I'm 5 rods with bobber one with spring bobber. I just starting using Froghair brand slip bobbers and think they are the cats @ss of ice bobbers!


----------



## swone (Jan 24, 2007)

I use some of each. If the bite is slow I have an old "schooly" rod with a spring bobber that seems to work better when they are sniffing. I love to use no bobber because I love to reel them in. I usually only use a bobber for minnows so I can leave some slack when they really take it. I also find it easeir to see a bobber go down out of the corner of my eye than a deadstick. If anyone has any good rigs for a slip bobber I would really appreciate a look and or description.


----------



## Salmonid (Apr 14, 2004)

Ok, I am new at this as well, how deep is too deep for a spring bobber and time for a slip bobber? and what types of slip bobbers does everyone like to use? 

Salmonid


----------



## peon (Feb 28, 2005)

all 5 of my rods have spring bobbers.. 4 are the old metal style and my new panfish popper has the actual spring


----------



## papaperch (Apr 12, 2004)

A spring bobber has a lot to do with your lure action. While it does a fine job of strike detection it also permits your lure to react more naturally when jigging or swimming it. When using live minnow I prefer a float just big enough to hold the minnow from sinking the float. I usually rig my deadstick with a float. The sping bobber equipped one rarely leaves my hand.


----------



## tomb (Oct 9, 2004)

I like these for my deadstick: http://www.thornebros.com/winter/tackle/icefloats/todays_icebuster.html

Don't be shocked at how much you cut off the 3.5" one to just float a minnow and BB split shot, only about 1" of foam left.


----------



## Buckeye Mike (Jan 4, 2007)

Tightline 99.9 percent of the time, and then will use the spring for panfish.
First read about the tightline method, in In-Fisherman by Dave Genz, tried it and liked it. Does help to have a sensitive rod, but if you use a Vexalar or any flasher, it does put you on alert mode and makes it easier to feel the bite or see the line move. Even showed the grandson how to fish this way last ice season, and he did real good, for his first time on the ice.


----------



## hardwaterfan (Apr 6, 2004)

i always use spring bobbers for panfish but they dont work too well outside of a shanty. inside a shanty spring bobbers are awesome. outside they freeze up first time you reel in and the wind blows them around too much. if im fishing for walleyes i dont use any kind of bobber. its spring bobbers or nothing for me. 

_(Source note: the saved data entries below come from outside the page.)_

import Summits.CriticalPhenomena.PercolationContinuityZ3.Theorems.Transplant.SkelNegParamsLatticeA
import Summits.CriticalPhenomena.PercolationContinuityZ3.Theorems.Transplant.SkelNegParamsFine
import HarnessLib

/-!
# N1 params, part Fine-A (q-free, consumer-independent): THE FINE WINDOW MAP WITH THE COARSE-LATTICE CONSTANT `A` AS A PARAMETER —
# **`Skelφ.NegPrm.fineA φ t A P n h ℓ v_α := fineSkel φ t A n h v_α v_β (20·K·s₀) (20·K·s₁) (D_A/2) (D_A/2) D_A`** (`D_A = DofA A n h ℓ v_α = A²·modulus`;
# the cells `P = ⟨K, s⟩`, resolution `c_i = 20·K·s_i` per lattice cell, unchanged) with its five facts: base point, 1-Lipschitz, weak steps, kit-drift reading,
# φ-extent of a fine box (stmt-g16 2026-08-22; (ζ′), twin of `SkelNegParamsFine` p27xxxx with `800 ↦ A`; `fine = fineA 800` by `rfl`)
At `A := 20·K` (the (ζ′) chain) `c_i = A·s_i`: one lattice period `u` reads as `s_i` fine cells ('κ₀ := s∥').
builds on p205010 (kernel theorem, internal audit signed; external expert review pending) — nothing in this file uses p205010; NOTHING is claimed about the node
`SamePDropOfSkeletonNeg₁` (OPEN).
Lane `prim-bschramm-*`, seat `prim-bschramm-stmt` (gen 16); helper file (`--supports stmt-CriticalPhenomena-4575 --as helper`); ledger HOME/prim-bschramm-stmt/NEG-PARAMS.md.
* §1 **`fineA`**, `fineA_eq`, `fine_eq_fineA`, `fineA_apply`; §2 **`fineA_base`**, **`lip_fineA`**, **`weakSteps_fineA`**, **`fineA_drift_le`**, **`φ_extent_of_fineA_extent`**
  (`10·K·|Δφ_i| ≤ A·(n + ℓ + 3|h| + 1)·(r + 1)`).
[cite: MartineauTassion2017, §4.1–4.3 (the cell lattice generated by u and v)] [cite: KozmaNitzan2024, §4 pp. 25–26 (two-unit cells), Lemma 10 Step IV]
-/

namespace Summit.CriticalPhenomena.PercolationContinuityZ3.Theorems.Transplant

namespace Skelφ

namespace NegPrm

open Literature.Probability.LatticeModels
open TwoAxis.Para (lam0 lam1)

variable {V : Type} {G : SimpleGraph V}

/-! ## §1 The fine window map at lattice constant `A` -/

/-- **THE FINE WINDOW MAP AT LATTICE CONSTANT `A`**: the fine cell-aligned skeleton of the cell lattice `[A·u A·v]` (`u = (n, h)`, `v = (v_α, v_β)`,
`v_β := vβOf n h ℓ v_α`, `D_A := DofA A n h ℓ v_α`) with resolution `c_i := 20·K·s_i` per lattice cell and nearest-cell rounding. [this work] -/
def fineA (φ : V → Site 2) (t : V) (A : ℤ) (P : PCells2) (n : ℕ) (h : ℤ) (ℓ : ℕ) (vα : ℤ) : V → Site 2 :=
  fineSkel φ t A n h vα (vβOf n h ℓ vα) (20 * (P.K : ℤ) * (P.s 0 : ℤ)) (20 * (P.K : ℤ) * (P.s 1 : ℤ))
    (DofA A n h ℓ vα / 2) (DofA A n h ℓ vα / 2) (DofA A n h ℓ vα)

/-- `fineA` unfolded. [folklore] -/
theorem fineA_eq (φ : V → Site 2) (t : V) (A : ℤ) (P : PCells2) (n : ℕ) (h : ℤ) (ℓ : ℕ) (vα : ℤ) :
    fineA φ t A P n h ℓ vα = fineSkel φ t A n h vα (vβOf n h ℓ vα) (20 * (P.K : ℤ) * (P.s 0 : ℤ)) (20 * (P.K : ℤ) * (P.s 1 : ℤ))
      (DofA A n h ℓ vα / 2) (DofA A n h ℓ vα / 2) (DofA A n h ℓ vα) := rfl

/-- The ledger's `fine` is `fineA 800`. [folklore] -/
theorem fine_eq_fineA (φ : V → Site 2) (t : V) (P : PCells2) (n : ℕ) (h : ℤ) (ℓ : ℕ) (vα : ℤ) : fine φ t P n h ℓ vα = fineA φ t 800 P n h ℓ vα := rfl

/-- The two fine coordinates: `fineA_i = ⌊(c_i·λ_i + D_A/2)/D_A⌋` of the relative position. [folklore] -/
theorem fineA_apply (φ : V → Site 2) (t : V) (A : ℤ) (P : PCells2) (n : ℕ) (h : ℤ) (ℓ : ℕ) (vα : ℤ) (w : V) :
    fineA φ t A P n h ℓ vα w 0 =
        TwoAxis.Para.coarse (20 * (P.K : ℤ) * (P.s 0 : ℤ)) (DofA A n h ℓ vα / 2) (DofA A n h ℓ vα) (lam0 A vα (vβOf n h ℓ vα) (relφ φ t w)) ∧
      fineA φ t A P n h ℓ vα w 1 =
        TwoAxis.Para.coarse (20 * (P.K : ℤ) * (P.s 1 : ℤ)) (DofA A n h ℓ vα / 2) (DofA A n h ℓ vα) (lam1 A n h (relφ φ t w)) :=
  ⟨rfl, rfl⟩

/-! ## §2 The five facts -/

/-- **BASE POINT**: `fineA … t = 0` (`A ≠ 0`, `1 ≤ n`, `1 ≤ ℓ`). [folklore] -/
theorem fineA_base (φ : V → Site 2) (t : V) {A : ℤ} (hA : A ≠ 0) (P : PCells2) {n ℓ : ℕ} (hn : 1 ≤ n) (hℓ : 1 ≤ ℓ) (h vα : ℤ) :
    fineA φ t A P n h ℓ vα t = 0 := by
  have hD := DofA_pos hA hn hℓ h vα
  have hrel : relφ φ t t = 0 := by funext i; simp
  have h0 : ∀ c : ℤ, TwoAxis.Para.coarse c (DofA A n h ℓ vα / 2) (DofA A n h ℓ vα) 0 = 0 := by
    intro c
    unfold TwoAxis.Para.coarse
    rw [mul_zero, zero_add]
    refine Int.ediv_eq_zero_of_lt (Int.ediv_nonneg hD.le (by norm_num)) ?_
    rw [Int.ediv_lt_iff_lt_mul (by norm_num : (0 : ℤ) < 2)]
    linarith
  have hl0 : lam0 A vα (vβOf n h ℓ vα) 0 = 0 := by simp [TwoAxis.Para.lam0]
  have hl1 : lam1 A (n : ℤ) h 0 = 0 := by simp [TwoAxis.Para.lam1, TwoAxis.Para.bp]
  funext i
  fin_cases i
  · show fineA φ t A P n h ℓ vα t 0 = 0
    rw [(fineA_apply φ t A P n h ℓ vα t).1, hrel, hl0, h0]
  · show fineA φ t A P n h ℓ vα t 1 = 0
    rw [(fineA_apply φ t A P n h ℓ vα t).2, hrel, hl1, h0]

/-- **THE FINE MAP IS 1-LIPSCHITZ** from the two resolution inequalities `c_i·L_i ≤ D_A` (`NegPrm.cL_le_DA₀/₁`; `A ≠ 0`). [cite: MartineauTassion2017, §4.3] -/
theorem lip_fineA {φ : V → Site 2} (hlip : Lip G φ) (t : V) {A : ℤ} (hA : A ≠ 0) (P : PCells2) {n ℓ : ℕ} (hn : 1 ≤ n) (hℓ : 1 ≤ ℓ) {h vα : ℤ}
    (hL0 : 20 * (P.K : ℤ) * (P.s 0 : ℤ) * (|A| * (|vβOf n h ℓ vα| + |vα|)) ≤ DofA A n h ℓ vα)
    (hL1 : 20 * (P.K : ℤ) * (P.s 1 : ℤ) * (|A| * (|(n : ℤ)| + |h|)) ≤ DofA A n h ℓ vα) :
    Lip G (fineA φ t A P n h ℓ vα) := by
  rw [fineA_eq]
  exact lip_fineSkel hlip t (c_nonneg P 0) (c_nonneg P 1) (DofA_pos hA hn hℓ h vα) hL0 hL1

/-- **THE FINE MAP HAS WEAK STEPS** from unit steps of `φ` alone (`A ≠ 0`, `1 ≤ n`, `1 ≤ ℓ`). [this work] -/
theorem weakSteps_fineA {φ : V → Site 2} (hstep : Steps G φ) (t : V) {A : ℤ} (hA : A ≠ 0) (P : PCells2) {n ℓ : ℕ} (hn : 1 ≤ n) (hℓ : 1 ≤ ℓ)
    (h vα : ℤ) : WeakSteps G (fineA φ t A P n h ℓ vα) := by
  rw [fineA_eq]
  exact weakSteps_fineSkel hstep t (DofA_pos hA hn hℓ h vα) (c_nonneg P 0) (c_nonneg P 1)

/-- **KIT DRIFT READS AS AT MOST `s` FINE UNITS** from the two resolution inequalities (`A ≠ 0`). [cite: KozmaNitzan2024, §4 Lemma 10 Step IV] -/
theorem fineA_drift_le (t : V) {A : ℤ} (hA : A ≠ 0) (P : PCells2) {n ℓ : ℕ} (hn : 1 ≤ n) (hℓ : 1 ≤ ℓ) {h vα : ℤ}
    (hL0 : 20 * (P.K : ℤ) * (P.s 0 : ℤ) * (|A| * (|vβOf n h ℓ vα| + |vα|)) ≤ DofA A n h ℓ vα)
    (hL1 : 20 * (P.K : ℤ) * (P.s 1 : ℤ) * (|A| * (|(n : ℤ)| + |h|)) ≤ DofA A n h ℓ vα) {s : ℤ} (hs : 0 ≤ s) {φ : V → Site 2} {w w' : V}
    (h0 : |φ w 0 - φ w' 0| ≤ s) (h1 : |φ w 1 - φ w' 1| ≤ s) (i : Fin 2) :
    |fineA φ t A P n h ℓ vα w i - fineA φ t A P n h ℓ vα w' i| ≤ s := by
  have hD := DofA_pos hA hn hℓ h vα
  have hL0' : 20 * (P.K : ℤ) * (P.s 0 : ℤ) * (|A| * (|vβOf n h ℓ vα| + |vα|) * s) ≤ s * DofA A n h ℓ vα := by
    calc 20 * (P.K : ℤ) * (P.s 0 : ℤ) * (|A| * (|vβOf n h ℓ vα| + |vα|) * s)
        = 20 * (P.K : ℤ) * (P.s 0 : ℤ) * (|A| * (|vβOf n h ℓ vα| + |vα|)) * s := by ring
      _ ≤ DofA A n h ℓ vα * s := mul_le_mul_of_nonneg_right hL0 hs
      _ = s * DofA A n h ℓ vα := mul_comm _ _
  have hL1' : 20 * (P.K : ℤ) * (P.s 1 : ℤ) * (|A| * (|(n : ℤ)| + |h|) * s) ≤ s * DofA A n h ℓ vα := by
    calc 20 * (P.K : ℤ) * (P.s 1 : ℤ) * (|A| * (|(n : ℤ)| + |h|) * s)
        = 20 * (P.K : ℤ) * (P.s 1 : ℤ) * (|A| * (|(n : ℤ)| + |h|)) * s := by ring
      _ ≤ DofA A n h ℓ vα * s := mul_le_mul_of_nonneg_right hL1 hs
      _ = s * DofA A n h ℓ vα := mul_comm _ _
  have key := fine_containment (φ := φ) t (s₀ := DofA A n h ℓ vα / 2) (s₁ := DofA A n h ℓ vα / 2) hD (c_nonneg P 0) (c_nonneg P 1) hL0' hL1' h0 h1
  rw [fineA_eq]
  fin_cases i
  · exact key.1
  · exact key.2

/-- **A FINE BOX IS A φ-BOX, any `A > 0`**: fine positions at distance `≤ r` in each coordinate give `10·K·|Δφ_i| ≤ A·(n + ℓ + 3|h| + 1)·(r + 1)` for both planar
coordinates (`1 ≤ n`, `1 ≤ ℓ`, `|v_α| ≤ n`; the resolutions are `≥ 20K`; at `A = 800` this is today's `K·|Δφ_i| ≤ 80·(…)·(r+1)`).
[cite: KozmaNitzan2024, §4 Lemma 12 (p. 24: the planar size of a window)] -/
theorem φ_extent_of_fineA_extent {φ : V → Site 2} (t : V) {A : ℤ} (hA : 0 < A) (P : PCells2) {n ℓ : ℕ} (hn : 1 ≤ n) (hℓ : 1 ≤ ℓ) (h : ℤ) {vα : ℤ}
    (hv : |vα| ≤ (n : ℤ)) {w w' : V} {r : ℤ} (hr : 0 ≤ r) (hρ : ∀ i, |fineA φ t A P n h ℓ vα w i - fineA φ t A P n h ℓ vα w' i| ≤ r) (i : Fin 2) :
    10 * (P.K : ℤ) * |φ w i - φ w' i| ≤ A * ((n : ℤ) + ℓ + 3 * |h| + 1) * (r + 1) := by
  have hD : 0 < DofA A n h ℓ vα := DofA_pos hA.ne' hn hℓ h vα
  have hvβ : |vβOf n h ℓ vα| ≤ (ℓ : ℤ) + 2 * |h| + 1 :=
    abs_vβ_le (by exact_mod_cast hn) (by positivity) hv (modulus_vβOf_layer hn h ℓ vα)
  have h0 := hρ 0
  have h1 := hρ 1
  rw [(fineA_apply φ t A P n h ℓ vα w).1, (fineA_apply φ t A P n h ℓ vα w').1] at h0
  rw [(fineA_apply φ t A P n h ℓ vα w).2, (fineA_apply φ t A P n h ℓ vα w').2] at h1
  have hc : (0 : ℤ) ≤ 20 * (P.K : ℤ) := by positivity
  obtain ⟨e0, e1⟩ := TwoAxis.Para.abs_sub_le_of_fine (A := A) (n := (n : ℤ)) (h := h) (vα := vα) (vβ := vβOf n h ℓ vα) hc
    (twentyK_le_c P 0) (twentyK_le_c P 1) hD h0 h1
  have hx0 : relφ φ t w 0 - relφ φ t w' 0 = φ w 0 - φ w' 0 := by simp
  have hx1 : relφ φ t w 1 - relφ φ t w' 1 = φ w 1 - φ w' 1 := by simp
  rw [hx0] at e0
  rw [hx1] at e1
  have eA : |A| = A := abs_of_pos hA
  have en : |(n : ℤ)| = n := abs_of_nonneg (by positivity)
  rw [eA, en] at e0
  rw [eA] at e1
  have hA0 := hA.le
  fin_cases i
  · have hφ := abs_nonneg (φ w 0 - φ w' 0)
    show 10 * (P.K : ℤ) * |φ w 0 - φ w' 0| ≤ A * ((n : ℤ) + ℓ + 3 * |h| + 1) * (r + 1)
    have hb : A * ((n : ℤ) + |vα|) * (r + 1) ≤ A * (2 * ((n : ℤ) + ℓ + 3 * |h| + 1)) * (r + 1) := by
      have : (n : ℤ) + |vα| ≤ 2 * ((n : ℤ) + ℓ + 3 * |h| + 1) := by
        have hℓ0 : (0 : ℤ) ≤ ℓ := by positivity
        linarith [abs_nonneg h, abs_nonneg vα]
      have hr1 : 0 ≤ r + 1 := by linarith
      exact mul_le_mul_of_nonneg_right (mul_le_mul_of_nonneg_left this hA0) hr1
    nlinarith [hφ]
  · have hφ := abs_nonneg (φ w 1 - φ w' 1)
    show 10 * (P.K : ℤ) * |φ w 1 - φ w' 1| ≤ A * ((n : ℤ) + ℓ + 3 * |h| + 1) * (r + 1)
    have hb : A * (|h| + |vβOf n h ℓ vα|) * (r + 1) ≤ A * ((n : ℤ) + ℓ + 3 * |h| + 1) * (r + 1) := by
      have : |h| + |vβOf n h ℓ vα| ≤ (n : ℤ) + ℓ + 3 * |h| + 1 := by nlinarith [abs_nonneg h, abs_nonneg (vβOf n h ℓ vα)]
      have hr1 : 0 ≤ r + 1 := by linarith
      exact mul_le_mul_of_nonneg_right (mul_le_mul_of_nonneg_left this hA0) hr1
    nlinarith [hφ]

end NegPrm

end Skelφ

end Summit.CriticalPhenomena.PercolationContinuityZ3.Theorems.Transplant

i used to use thill bobbers with stops, they worked real well. the stops were small rubber dots, i used to thread them on the line first thing in the season, then leave them on for the rest of the year. when you need them just move them into position.


----------



## erieflyguy (Dec 6, 2007)

I use tiny strike indicators made for fly fishing and bobber stops for 99&#37; of my ice fishing.


----------



## mrphish42 (Jan 24, 2008)

I have been known to use all but the "spring bobber and bobber combo". HWFAN.......Covered things very well, outside conditions and all....pro/con. His mention of using the rubber style "stops" is what I did (since they first came out).....but when I switched to "SUPER LINES" and "MICRO'S" for ice fishing......I quickly found that they moved on the line (because super lines are so slick finshed) and would not stay in place and you reeled in your line. As the "rubber stop" hits the tip guide at a slight angle (it would stay put) and as you reel up your line slips right thru and constantly changes the depth setting you had pre-set....and you had to reset the depth every time you reeled in a fish....So to solve that problem....I found that the tiny plastic "BOBBER STOPS" called "GIZMO'S.....worked much better on the slipping problem.....THE Rubber Stops are pretty much designed to work better with MONO and they do the job on it.......Also if you are fishing outside a shanty....and have ice build up in your guides "bobber stops are going to slide when they hit the obstruction (ice particles)....THE ONLY REASON I WENT IN TO THIS WAS....FOR THE NEW OR NEWER ICE FISHERMAN THIS LITTLE ITEM CAN BE A PAIN IN THE A$$ to figure out.......and alot of guys that like to bobber fish.....like to use slip bobbers..........Jon Sr.


----------



## powerstrokin73 (May 21, 2008)

ok mrphish where can i find these i'm using the 1lbtest fireline thats.25lb test dia. and i'm having troubles with bobbers love the line though takes almost 10 lbs to break a foot long piece and its almost invisible in the water and super sensitive


----------



## mrphish42 (Jan 24, 2008)

PS73(Evin).......last ones I found were at Novembers (before they moved from Mog)...I'm going to check with Mark to see if he can get some (if he doesn't already have some).....I'll cover you either way.....to get you started......see ya later..........Jon Sr..... PS...For anyone else that is interested......THEY ARE MADE BY RAINBOW PLASTICS AND ARE CALLED "GIZMO BOBBER STOPS'.........Jon Sr.


----------



## powerstrokin73 (May 21, 2008)

found them on Cabela's too 2.99 for 50


----------



## powerstrokin73 (May 21, 2008)

GIZMO bobber stops


----------



## mrphish42 (Jan 24, 2008)

PS73......thats them and thats one hell of a better price than you can find them here for......looks like one of those things that it's much/much better to order on line. So on this one as they say "LET YOUR FINGERS DO THE SHOPIN".............Jon Sr.


----------



## powerstrokin73 (May 21, 2008)

even with shippin cost though??? i just calculated it almost 8 bucks shipped to my door. darn flat rate shippin from cabela's 4.95 for shipping!!! put it in an envelope and mail it for peets sake


----------



## mrphish42 (Jan 24, 2008)

Yes......even with the shippin.....The packs I bought only came on cards to the bait shops where I got them................and there were only 4 Gizmo's in a pack for between a buck to a buck and a half.....But better still.....hold off, cause as we we talkin (PM's) about this new 1/4 # test stuff.....seeing just how that one flies.......I'll get you some to try first, when I see you at Marks....thats even better....catch ya later.....Jon Sr.


----------



## bassmastermjb (Apr 8, 2004)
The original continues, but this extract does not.